EXERCISE – Locate the word "datum" in the data below, then copy every line that holds it.
[[ DATA SUPPLIED, beginning ]]
/-- **THEOREM 70.D (iii) — the six ALIGNED `χ₋₃` families of the `9 ∣ M` levels (root arbitrary at `3`),
NO NAMED FACT** (for a root semistable at `q` every `q*`-twist is aligned; `q = 3` shown, any odd `q` holds). -/
theorem oddTwistAligned_families_three :
    haveI : Fact (Nat.Prime 3) := ⟨Nat.prime_three⟩
    OddTwistAlignedLevelManinOne 27 3 ∧ OddTwistAlignedLevelManinOne 36 3 ∧
    OddTwistAlignedLevelManinOne 45 3 ∧ OddTwistAlignedLevelManinOne 54 3 ∧
    OddTwistAlignedLevelManinOne 63 3 ∧ OddTwistAlignedLevelManinOne 72 3 :=
  haveI : Fact (Nat.Prime 3) := ⟨Nat.prime_three⟩
  ⟨oddTwistAlignedLevelManinOne_of_levelManinOne levelManinOne_twentySeven (by norm_num),
   oddTwistAlignedLevelManinOne_of_levelManinOne levelManinOne_thirtySix (by norm_num),
   oddTwistAlignedLevelManinOne_of_levelManinOne levelManinOne_fortyFive (by norm_num),
   oddTwistAlignedLevelManinOne_of_levelManinOne levelManinOne_fiftyFour (by norm_num),
   oddTwistAlignedLevelManinOne_of_levelManinOne levelManinOne_sixtyThree (by norm_num),
   oddTwistAlignedLevelManinOne_of_levelManinOne levelManinOne_seventyTwo (by norm_num)⟩

/-! ## The C2 ∧ C3 shapes on the new families -/
/-- **C2-shape (`2 ∤ c`) AND C3-shape (`3 ∤ c`) on a `χ₋₄` additive-root image**: the conclusions of BOTH
cruxes `ManinOddAtFour` (`4 ∣ N`) and `ManinPrimeToThreeAtNine` with NONE of their printed hypotheses. -/
theorem shapes_of_negOneTwistAdditiveLevelManinOne {M : ℕ} [NeZero M] (h : NegOneTwistAdditiveLevelManinOne M)
    (A : WeierstrassCurve ℚ) [A.IsElliptic] [A.IsGloballyMinimal] (D : ModularParametrizationData A M)
    (hopt : ∀ z ∈ D.L.lattice, ∃ w ∈ periodLattice D.f, z = D.c * w)
    (haddA : ¬ A.HasGoodReductionAtPrime 2 ∧ ¬ A.HasMultiplicativeReductionAtPrime 2)
    (W' : WeierstrassCurve ℚ) [W'.IsElliptic] [W'.IsGloballyMinimal] (N : ℕ) [NeZero N]
    (D' : ModularParametrizationData W' N) (hMN : M ∣ N) (h16N : 2 ^ 4 ∣ N)
    (htw : IsIsogenous W' (A.quadraticTwist ((-1 : ℤ) : ℚ)))
    (hadd' : ¬ W'.HasGoodReductionAtPrime 2 ∧ ¬ W'.HasMultiplicativeReductionAtPrime 2)
    (hopt' : ∀ z ∈ D'.L.lattice, ∃ w ∈ periodLattice D'.f, z = D'.c * w) :
    |D'.maninConstant| = 1 ∧ ¬ (2 : ℤ) ∣ D'.maninConstant ∧ ¬ (3 : ℤ) ∣ D'.maninConstant :=
  have h1 := h A D hopt haddA W' N D' hMN h16N htw hadd' hopt'
  ⟨h1, not_dvd_of_abs_eq_one h1 (by decide), not_dvd_of_abs_eq_one h1 (by decide)⟩

/-- **Level `80 = 2⁴·5`, BOTH classes, from the `2`-additive roots `20a` and `40a`** (`80 = 20a ⊗ χ₋₄`'s
and `40a ⊗ χ₋₄`'s conductor): for every globally minimal `W'` additive at `2`, isogenous to the `χ₋₄`-twist
of a `2`-additive carrier `A` of a lattice-optimal `X₀(20)`- or `X₀(40)`-datum, every lattice-optimal
`X₀(80)`-datum `D'` of `W'` has `|c(D')| = 1 ∧ 2 ∤ c(D')` — C2 `ManinOddAtFour` on these classes, FACT-FREE,
independently of the `η`-basis pinning of level `80`. -/
theorem maninOddAtFour_shape_eighty_of_root_twenty_or_forty
    {M : ℕ} [NeZero M] (hM : M = 20 ∨ M = 40)
    (A : WeierstrassCurve ℚ) [A.IsElliptic] [A.IsGloballyMinimal] (D : ModularParametrizationData A M)
    (hopt : ∀ z ∈ D.L.lattice, ∃ w ∈ periodLattice D.f, z = D.c * w)
    (haddA : ¬ A.HasGoodReductionAtPrime 2 ∧ ¬ A.HasMultiplicativeReductionAtPrime 2)
    (W' : WeierstrassCurve ℚ) [W'.IsElliptic] [W'.IsGloballyMinimal] [NeZero (80 : ℕ)]
    (D' : ModularParametrizationData W' 80)
    (htw : IsIsogenous W' (A.quadraticTwist ((-1 : ℤ) : ℚ)))
    (hadd' : ¬ W'.HasGoodReductionAtPrime 2 ∧ ¬ W'.HasMultiplicativeReductionAtPrime 2)
    (hopt' : ∀ z ∈ D'.L.lattice, ∃ w ∈ periodLattice D'.f, z = D'.c * w) :
    |D'.maninConstant| = 1 ∧ ¬ (2 : ℤ) ∣ D'.maninConstant := by
  rcases hM with rfl | rfl
  · have h := shapes_of_negOneTwistAdditiveLevelManinOne negOneTwistAdditive_families.1 A D hopt haddA W' 80
      D' (by norm_num) (by norm_num) htw hadd' hopt'
    exact ⟨h.1, h.2.1⟩
  · have h := shapes_of_negOneTwistAdditiveLevelManinOne negOneTwistAdditive_families.2.2.2.2.1 A D hopt
      haddA W' 80 D' (by norm_num) (by norm_num) htw hadd' hopt'
    exact ⟨h.1, h.2.1⟩

/-- **Level `144 = 2⁴·3²` from the roots `36a` / `72a` (additive at BOTH `2` and `3`; `4 ∣ 144`, `9 ∥ 144`:
inside BOTH crux domains)**: `|c| = 1 ∧ 2 ∤ c ∧ 3 ∤ c` on every lattice-optimal `X₀(144)`-datum of a
`2`-additive curve isogenous to the `χ₋₄`-twist of a `2`-additive carrier of a lattice-optimal `X₀(36)`- or
`X₀(72)`-datum — C2 AND C3 on these classes, FACT-FREE. -/
theorem shapes_oneFortyFour_of_root_thirtySix_or_seventyTwo
    {M : ℕ} [NeZero M] (hM : M = 36 ∨ M = 72)
    (A : WeierstrassCurve ℚ) [A.IsElliptic] [A.IsGloballyMinimal] (D : ModularParametrizationData A M)
    (hopt : ∀ z ∈ D.L.lattice, ∃ w ∈ periodLattice D.f, z = D.c * w)
    (haddA : ¬ A.HasGoodReductionAtPrime 2 ∧ ¬ A.HasMultiplicativeReductionAtPrime 2)
    (W' : WeierstrassCurve ℚ) [W'.IsElliptic] [W'.IsGloballyMinimal] [NeZero (144 : ℕ)]
    (D' : ModularParametrizationData W' 144)
    (htw : IsIsogenous W' (A.quadraticTwist ((-1 : ℤ) : ℚ)))
    (hadd' : ¬ W'.HasGoodReductionAtPrime 2 ∧ ¬ W'.HasMultiplicativeReductionAtPrime 2)
    (hopt' : ∀ z ∈ D'.L.lattice, ∃ w ∈ periodLattice D'.f, z = D'.c * w) :
    |D'.maninConstant| = 1 ∧ ¬ (2 : ℤ) ∣ D'.maninConstant ∧ ¬ (3 : ℤ) ∣ D'.maninConstant := by
  rcases hM with rfl | rfl
  · exact shapes_of_negOneTwistAdditiveLevelManinOne negOneTwistAdditive_families.2.2.2.1 A D hopt haddA W'
      144 D' (by norm_num) (by norm_num) htw hadd' hopt'
  · exact shapes_of_negOneTwistAdditiveLevelManinOne negOneTwistAdditive_families.2.2.2.2.2.2.2.2.2.2 A D hopt
      haddA W' 144 D' (by norm_num) (by norm_num) htw hadd' hopt'

end Summit.BirchSwinnertonDyer.BirchSwinnertonDyer.Theorems.ManinLocalTwoThree.AdditiveTwistFamilies

end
[[ DATA SUPPLIED, end ]]
ANSWER SECTION –
of a `2`-additive carrier `A` of a lattice-optimal `X₀(20)`- or `X₀(40)`-datum, every lattice-optimal
`X₀(80)`-datum `D'` of `W'` has `|c(D')| = 1 ∧ 2 ∤ c(D')` — C2 `ManinOddAtFour` on these classes, FACT-FREE,
inside BOTH crux domains)**: `|c| = 1 ∧ 2 ∤ c ∧ 3 ∤ c` on every lattice-optimal `X₀(144)`-datum of a
`X₀(72)`-datum — C2 AND C3 on these classes, FACT-FREE. -/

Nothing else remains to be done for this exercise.